What this task involves
Among the entries below, one stretch runs from the line that contains "is riso-trivial ⇒" through the line that contains "valuation and an". Repeat that stretch exactly, ends included, and only that.

Data records

------------------------------------------------------------------------

/-!
# Risometries and riso-triviality of arc sets in affine space (Monreal 2026, §3)

V. Monreal, *Functorial stratifications of singularities in characteristic 0*, arXiv:2606.12554 (June 2026)
[Monreal2026], §3 «Riso-Triviality Spaces and Dimensions» (held text `paper:arxiv-2606.12554`, LaTeX-source
chunks p0009–p0012; «chunk pNNNN Lk» = line k of that chunk). The section is written for a field extension
`K/κ` «admissible over a domain `R` (of arbitrary characteristic)» (p0009 L3; Def. 2.4: `K` algebraically
closed, spherically complete, residue field `κ` with a section) and for `𝒪_K`-TUPLES of arcs of a `κ`-scheme.
This file types the EMBEDDED, AFFINE, ONE-SET layer of §3 — exactly what Example 3.11 makes explicit for
`𝔸ⁿ_κ`: arcs of `𝔸ⁿ` are coordinate vectors (`𝔸ⁿ_κ(𝒪_K) ≃ (𝒪_K)ⁿ`, p0010 L9), and for arcs `α = (r_i)`,
`β = (r'_i)` based at the origin «`α ∼_rv β ⟺ r_i ≡ r'_i mod I_{v(α)} ∀ i`» (p0010 L13), `v(α) = min_i v(r_i)`
(Def. 3.6, p0009 L52–L54).

**Valuation convention.** Mathlib valuations `v : Valuation K Γ₀` are MULTIPLICATIVE (`v ≤ 1` = integral,
SMALLER = DEEPER); the source is additive (p0009 L3). Dictionary: the source's `v(α) = min_i v(r_i)` is
`vnorm v α = max_i v(α i)`; «`v(α − β) > v(α)`» is `vnorm v (α − β) < vnorm v α`; the ideal `I_{>γ}` (Def. 3.2)
is `{v < g}` and the closed valuative ball of radius `γ` around an arc `c` (Def. 3.5, `θ_γ⁻¹θ_γ(c)`) is
`ball v c g = {a | vnorm v (a − c) < g}` with `g ↔ γ` (`g ≤ 1 ↔ γ ≥ 0`; `g = 1` is the ball `B_{𝔸ⁿ,c}` of all arcs
with the same base point as `c`).

**What is here (all definitions REAL, all lemmas PROVED; nothing asserted about the source's theorems).**
* `Riso.vnorm`, `Riso.RvEq` — Def. 3.6 / Def. 3.9 in the coordinates of Ex. 3.11; Lemma 3.10 (`RvEq` is an
  equivalence relation: `RvEq.refl/symm/trans`, and `RvEq.vnorm_eq`); the rv-class of `0` is `{0}`.
* `Riso.IsDominant v i δ` («the `i`-th coordinate strictly leads») — an rv-class invariant used to read
  directional information off rv-classes (Ex. 3.11: «the rv-relation recovers directional information»);
  `IsDominant.of_rvEq`. (Bookkeeping notion, ours.)
* `Riso.ball` — Def. 3.5 for `𝔸ⁿ`.
* `Riso.IsRisometry v A A' φ` — Def. 3.15 verbatim: a bijection `φ : A → A'` with
  `rv(φ a − φ b) = rv(a − b)`; Rem. 3.16 proved: distances preserved (`vnorm_sub_eq`), translations
  (`isRisometry_add_const`), compositions (`comp`), inverses (`symm`), restriction, and «a function … that
  preserves rv-classes of differences is automatically a risometry to its image» (`isRisometry_image_of_rvEq`).
* `Riso.subspacePoints κ W` (`W(K)` for a `κ`-linear subspace `W ⊂ 𝔸ⁿ_κ`, i.e. `W : Submodule κ (Fin n → κ)`),
  `Riso.subspaceBall v κ W g` = `B_{W,0}(γ)`; `Riso.IsTranslationInvariantOn` — Def. 3.14 for one set
  («`𝒜|_B` non-trivial» and «`A + B_{W,0}(γ) = A`»); `Riso.IsRisoTrivialOn` — Def. 3.17 for one set (a
  risometry of `A ∩ B` onto some `C ⊂ B` that is `W`-translation-invariant on `B`; «`A` is `W`-riso-trivial on `B`
  when the singleton `{A}` is», p0010 L79); `Riso.rtd v κ A c g` — the riso-triviality dimension
  `rtd_B(A) = max dim_κ V` over the `V` for which `A` is `V`-riso-trivial on `B` (Def. 3.17).
* consumer lemmas: `IsRisoTrivialOn.anti` (smaller subspaces), `isRisoTrivialOn_bot`, `rtd_eq_zero_of`
  (no non-zero `W` is riso-trivial ⇒ `rtd = 0`), and the TRANSPORT STEP `IsRisoTrivialOn.exists_rvEq_smul`:
  a `W`-straightener turns every translation vector `s·w`, `w ∈ W`, `‖s·w‖ < g`, at every arc `a ∈ A ∩ B`, into an
  arc `b ∈ A ∩ B` with `rv(b − a) = rv(s·w)`.
* (v2) invariances: `ball_eq_of_vnorm_sub_lt` (a ball is determined by any of its points), `isRisoTrivialOn_congr_centre` /
  `rtd_congr_centre`; `IsRisoTrivialOn.add_const` / `rtd_image_add_const` (translations transport straighteners).

**Generality and what is NOT here.** Everything is stated for an arbitrary commutative ring `K` with a
valuation and an arbitrary coefficient field `κ` with `[Algebra κ K]`; the source's standing admissibility
hypotheses (Def. 2.4) are NOT imposed by the definitions (they matter for the source's theorems, none of which
is typed here). Not here: `𝒪_K`-tuples with several members and valuative closedness (Def. 3.7/3.8), arcs of
general `κ`-schemes (Def. 3.1–3.5 beyond `𝔸ⁿ`), adapted straighteners (Lemma 3.22, Prop. 3.23), the
riso-triviality SPACE `rtsp` and its intrinsic version (Def. 4.5/4.7), Thm. 4.13. Requested as a Literature
home by route `Summits/ResolutionOfSingularities/…/Theses/RisoStrata.lean` («DEFINITION REQUESTS … wanted
later … vendoring Monreal Defs 3.1–3.17»); first consumer: the kernel upgrade of barrier
`Literature.Barriers.ResolutionOfSingularities.RisoBlindAlongInseparableOrbit` (cell res-hironaka, D-0089).
AI transcription of a LaTeX source; nothing here bears on resolution of singularities in any characteristic.
-/

noncomputable section
set_option maxHeartbeats 1600000 in
set_option synthInstance.maxHeartbeats 400000 in
-- instance-term unification on the CM local carriers, as in ★ `DepthZeroTransferHValuesLevi`
include hw in
/-- **LEVI ROW (χ₀), DEPTH-FREE: `Φ^st(γ_H, χ₀) = ν_H(K_H)·J_H·q⁻¹`** for a `G`-regular `γ_H` with a Levi witness `(yγ_Hy⁻¹)₁ = diag(d′)` and `|d′ᵢ,w − 1| < 1` — the ★ L-δ head (p846606)
transported to `Φ^st` at `γ_H` (one class in the stable class, ★ `isConj_of_isLocalStablyConjH_of_levi` ∕ ★ `…of_unique`), the `J_H = χ⁻(d′₀⁻¹d′₁ − 1)⁻¹` token kept SYMBOLIC with the
unit named by ★ `isUnit_levi_of_isLocalGRegular_of_nonsplit … .2.1` (the same token ★ `levi_prefactor_eq` p846585 outputs). [cite: Rogawski1990, §4.9 Prop. 4.9.1 (b) p. 55; §4.3 (4.3.1) p. 43] [cite: Kottwitz1986, §3] -/
theorem stableOrbitalIntegralRel_chiZero_eq_of_levi_frame (hv : Algebra.IsUnramifiedIn (𝓞 L) v.asIdeal)
    {mH : OrbitalMeasureFamily ((cmDatum L 2 (Matrix.of fun i j : Fin 2 => if i.val + j.val + 1 = 2 then (1 : L) else 0)).Local v × (cmDatum L 1 (Matrix.of fun i j : Fin 1 => if i.val + j.val + 1 = 1 then (1 : L) else 0)).Local v)} (hmH : mH.IsCanonical (IsLocalGRegular L v) νH)
    {γH : ((cmDatum L 2 (Matrix.of fun i j : Fin 2 => if i.val + j.val + 1 = 2 then (1 : L) else 0)).Local v × (cmDatum L 1 (Matrix.of fun i j : Fin 1 => if i.val + j.val + 1 = 1 then (1 : L) else 0)).Local v)} (hreg : IsLocalGRegular L v γH)
    (y : ((cmDatum L 2 (Matrix.of fun i j : Fin 2 => if i.val + j.val + 1 = 2 then (1 : L) else 0)).Local v × (cmDatum L 1 (Matrix.of fun i j : Fin 1 => if i.val + j.val + 1 = 1 then (1 : L) else 0)).Local v)) {d' : Fin 2 → (UnitaryGroup.LocalRing L v)ˣ}
    (hyd' : glDiagonal 2 (UnitaryGroup.LocalRing L v) d' = ((y * γH * y⁻¹).1.val : GL (Fin 2) (UnitaryGroup.LocalRing L v)))
    (ht1 : ∀ i : Fin 2, Valued.v ((((d' i : (UnitaryGroup.LocalRing L v)ˣ) : UnitaryGroup.LocalRing L v) w) - 1) < 1)
    (χdec : ∀ h : ((cmDatum L 2 (Matrix.of fun i j : Fin 2 => if i.val + j.val + 1 = 2 then (1 : L) else 0)).Local v × (cmDatum L 1 (Matrix.of fun i j : Fin 1 => if i.val + j.val + 1 = 1 then (1 : L) else 0)).Local v), Decidable ((redMat (((h).1.val : GL (Fin 2) (UnitaryGroup.LocalRing L v)).val.map (Pi.evalRingHom (fun w' : PlacesOver L v => w'.1.adicCompletion L) w)) - 1) ^ 2 = 0 ∧ (redMat (((h).1.val : GL (Fin 2) (UnitaryGroup.LocalRing L v)).val.map (Pi.evalRingHom (fun w' : PlacesOver L v => w'.1.adicCompletion L) w)) - 1).rank = 0)) :
    stableOrbitalIntegralRel (IsLocalStablyConjH L v) mH (((((cmLocalIntegralLevel L 2 (Matrix.of fun i j : Fin 2 => if i.val + j.val + 1 = 2 then (1 : L) else 0) v).prod (cmLocalIntegralLevel L 1 (Matrix.of fun i j : Fin 1 => if i.val + j.val + 1 = 1 then (1 : L) else 0) v)) : Subgroup ((cmDatum L 2 (Matrix.of fun i j : Fin 2 => if i.val + j.val + 1 = 2 then (1 : L) else 0)).Local v × (cmDatum L 1 (Matrix.of fun i j : Fin 1 => if i.val + j.val + 1 = 1 then (1 : L) else 0)).Local v)) : Set ((cmDatum L 2 (Matrix.of fun i j : Fin 2 => if i.val + j.val + 1 = 2 then (1 : L) else 0)).Local v × (cmDatum L 1 (Matrix.of fun i j : Fin 1 => if i.val + j.val + 1 = 1 then (1 : L) else 0)).Local v)).indicator fun h => if (redMat (((h).1.val : GL (Fin 2) (UnitaryGroup.LocalRing L v)).val.map (Pi.evalRingHom (fun w' : PlacesOver L v => w'.1.adicCompletion L) w)) - 1) ^ 2 = 0 ∧ (redMat (((h).1.val : GL (Fin 2) (UnitaryGroup.LocalRing L v)).val.map (Pi.evalRingHom (fun w' : PlacesOver L v => w'.1.adicCompletion L) w)) - 1).rank = 0 then (1 : ℂ) else 0) γH =
      (νH.real ((((cmLocalIntegralLevel L 2 (Matrix.of fun i j : Fin 2 => if i.val + j.val + 1 = 2 then (1 : L) else 0) v).prod (cmLocalIntegralLevel L 1 (Matrix.of fun i j : Fin 1 => if i.val + j.val + 1 = 1 then (1 : L) else 0) v)) : Subgroup ((cmDatum L 2 (Matrix.of fun i j : Fin 2 => if i.val + j.val + 1 = 2 then (1 : L) else 0)).Local v × (cmDatum L 1 (Matrix.of fun i j : Fin 1 => if i.val + j.val + 1 = 1 then (1 : L) else 0)).Local v)) : Set ((cmDatum L 2 (Matrix.of fun i j : Fin 2 => if i.val + j.val + 1 = 2 then (1 : L) else 0)).Local v × (cmDatum L 1 (Matrix.of fun i j : Fin 1 => if i.val + j.val + 1 = 1 then (1 : L) else 0)).Local v)) : ℂ) *
        (((letI : MeasurableSpace (UnitaryGroup.LocalRing L v) := borel _; haveI : BorelSpace (UnitaryGroup.LocalRing L v) := ⟨rfl⟩
          haveI : SecondCountableTopology (UnitaryGroup.LocalRing L v) := secondCountableTopology_localRing (E := L) v
          ((HeisRing.skewModulus (conjLocal L (IsCMField.complexConj L) v) (continuous_conjLocal L (IsCMField.complexConj L) v) (((isUnit_levi_of_isLocalGRegular_of_nonsplit L w hw hyd' ((isLocalGRegular_conj_iff L y γH).2 hreg)).2.1)).unit
            (map_unit_torusScalar_sub_one_two (conjLocal L (IsCMField.complexConj L) v) (cmLocalForm_eq_over L 2 v)
              (⟨(((y * γH * y⁻¹).1 : (cmDatum L 2 (Matrix.of fun i j : Fin 2 => if i.val + j.val + 1 = 2 then (1 : L) else 0)).Local v) : ↥(unitaryGroupOfForm (conjLocal L (IsCMField.complexConj L) v) (cmLocalForm L 2 v))), ⟨d', hyd'⟩⟩ : ↥(torusU (conjLocal L (IsCMField.complexConj L) v) (cmLocalForm L 2 v))) hyd' (((isUnit_levi_of_isLocalGRegular_of_nonsplit L w hw hyd' ((isLocalGRegular_conj_iff L y γH).2 hreg)).2.1))))⁻¹ : ℝ≥0)) : ℝ≥0) : ℂ) *
        ((Ideal.absNorm v.asIdeal : ℂ))⁻¹ := by
  haveI : Algebra.IsQuadraticExtension ↥(maximalRealSubfield L) L := IsCMField.isQuadraticExtension L
  -- the Levi representative `γ₁ := y γ_H y⁻¹ = (diag(d′), u₁)`: `G`-regular, twist scalar a unit, `U(Φ₂)`-part regular
  have hconj : IsConj γH (y * γH * y⁻¹) := isConj_iff.2 ⟨y, rfl⟩
  have hreg₁ : IsLocalGRegular L v (y * γH * y⁻¹) := (isLocalGRegular_conj_iff L y γH).2 hreg
  have hb := (isUnit_levi_of_isLocalGRegular_of_nonsplit L w hw hyd' hreg₁).2.1
  have h3 : IsRegularElt ((endoEmbLocal L v (y * γH * y⁻¹)).val : GL (Fin 3) (UnitaryGroup.LocalRing L v)) := hreg₁
  rw [isRegularElt_iff, coe_endoEmbLocal, charpoly_endoGL] at h3
  have hreg₂ : IsRegularElt ((y * γH * y⁻¹).1.val : GL (Fin 2) (UnitaryGroup.LocalRing L v)) := h3.of_mul_left
  have hK₁ : ∀ x : (cmDatum L 1 (Matrix.of fun i j : Fin 1 => if i.val + j.val + 1 = 1 then (1 : L) else 0)).Local v, x ∈ cmLocalIntegralLevel L 1 (Matrix.of fun i j : Fin 1 => if i.val + j.val + 1 = 1 then (1 : L) else 0) v := fun x => by
    rw [cmLocalIntegralLevel_one_eq_top_of_smul_eq L _ w hw (isUnit_placeForm_antidiagOne (E := L) 1 w.1)]; exact Subgroup.mem_top x
  -- one `H_v`-class in the stable class of `γ_H`
  have h01 : IsUnit (((d' 0 : (UnitaryGroup.LocalRing L v)ˣ) : UnitaryGroup.LocalRing L v) - d' 1) := by
    have key : ((d' 0 : (UnitaryGroup.LocalRing L v)ˣ) : UnitaryGroup.LocalRing L v) * ((((d' 0)⁻¹ * d' 1 : (UnitaryGroup.LocalRing L v)ˣ) : UnitaryGroup.LocalRing L v) - 1) = ((d' 1 : (UnitaryGroup.LocalRing L v)ˣ) : UnitaryGroup.LocalRing L v) - (d' 0 : (UnitaryGroup.LocalRing L v)ˣ) := by
      rw [mul_sub, mul_one, Units.val_mul, ← mul_assoc, Units.mul_inv, one_mul]
    have h := (d' 0).isUnit.mul hb
    rw [key, ← neg_sub] at h
    exact (IsUnit.neg_iff _).1 h
  have huniq : ∀ k : ((cmDatum L 2 (Matrix.of fun i j : Fin 2 => if i.val + j.val + 1 = 2 then (1 : L) else 0)).Local v × (cmDatum L 1 (Matrix.of fun i j : Fin 1 => if i.val + j.val + 1 = 1 then (1 : L) else 0)).Local v), IsLocalStablyConjH L v γH k → IsConj γH k := fun k hk =>
    hconj.trans (isConj_of_isLocalStablyConjH_of_levi L hyd' h01
      (IsStablyConjH.trans ((isLocalStablyConjH_of_isConj_and_conj L (y * γH * y⁻¹)).1 _ hconj.symm) hk))
  rw [stableOrbitalIntegralRel_eq_classOrbitalIntegral_of_unique (IsLocalStablyConjH L v) mH _ γH (isLocalStablyConjH_of_isConj_and_conj L γH).1 huniq,
    ConjClasses.mk_eq_mk_iff_isConj.2 hconj]
  exact classOrbitalIntegral_chiZero_eq_of_torus_deep L v w hw νH hmH hv
    (⟨(y * γH * y⁻¹).1, ⟨d', hyd'⟩⟩ : ↥(cmBorelTriple L 2 v).M) hyd' hb hreg₂ ht1 (y * γH * y⁻¹).2 (isLocalGRegular_out_mk hreg₁) hK₁ χdec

------------------------------------------------------------------------

Exercise response
  (no non-zero `W` is riso-trivial ⇒ `rtd = 0`), and the TRANSPORT STEP `IsRisoTrivialOn.exists_rvEq_smul`:
  a `W`-straightener turns every translation vector `s·w`, `w ∈ W`, `‖s·w‖ < g`, at every arc `a ∈ A ∩ B`, into an
  arc `b ∈ A ∩ B` with `rv(b − a) = rv(s·w)`.
* (v2) invariances: `ball_eq_of_vnorm_sub_lt` (a ball is determined by any of its points), `isRisoTrivialOn_congr_centre` /
  `rtd_congr_centre`; `IsRisoTrivialOn.add_const` / `rtd_image_add_const` (translations transport straighteners).

**Generality and what is NOT here.** Everything is stated for an arbitrary commutative ring `K` with a
valuation and an arbitrary coefficient field `κ` with `[Algebra κ K]`; the source's standing admissibility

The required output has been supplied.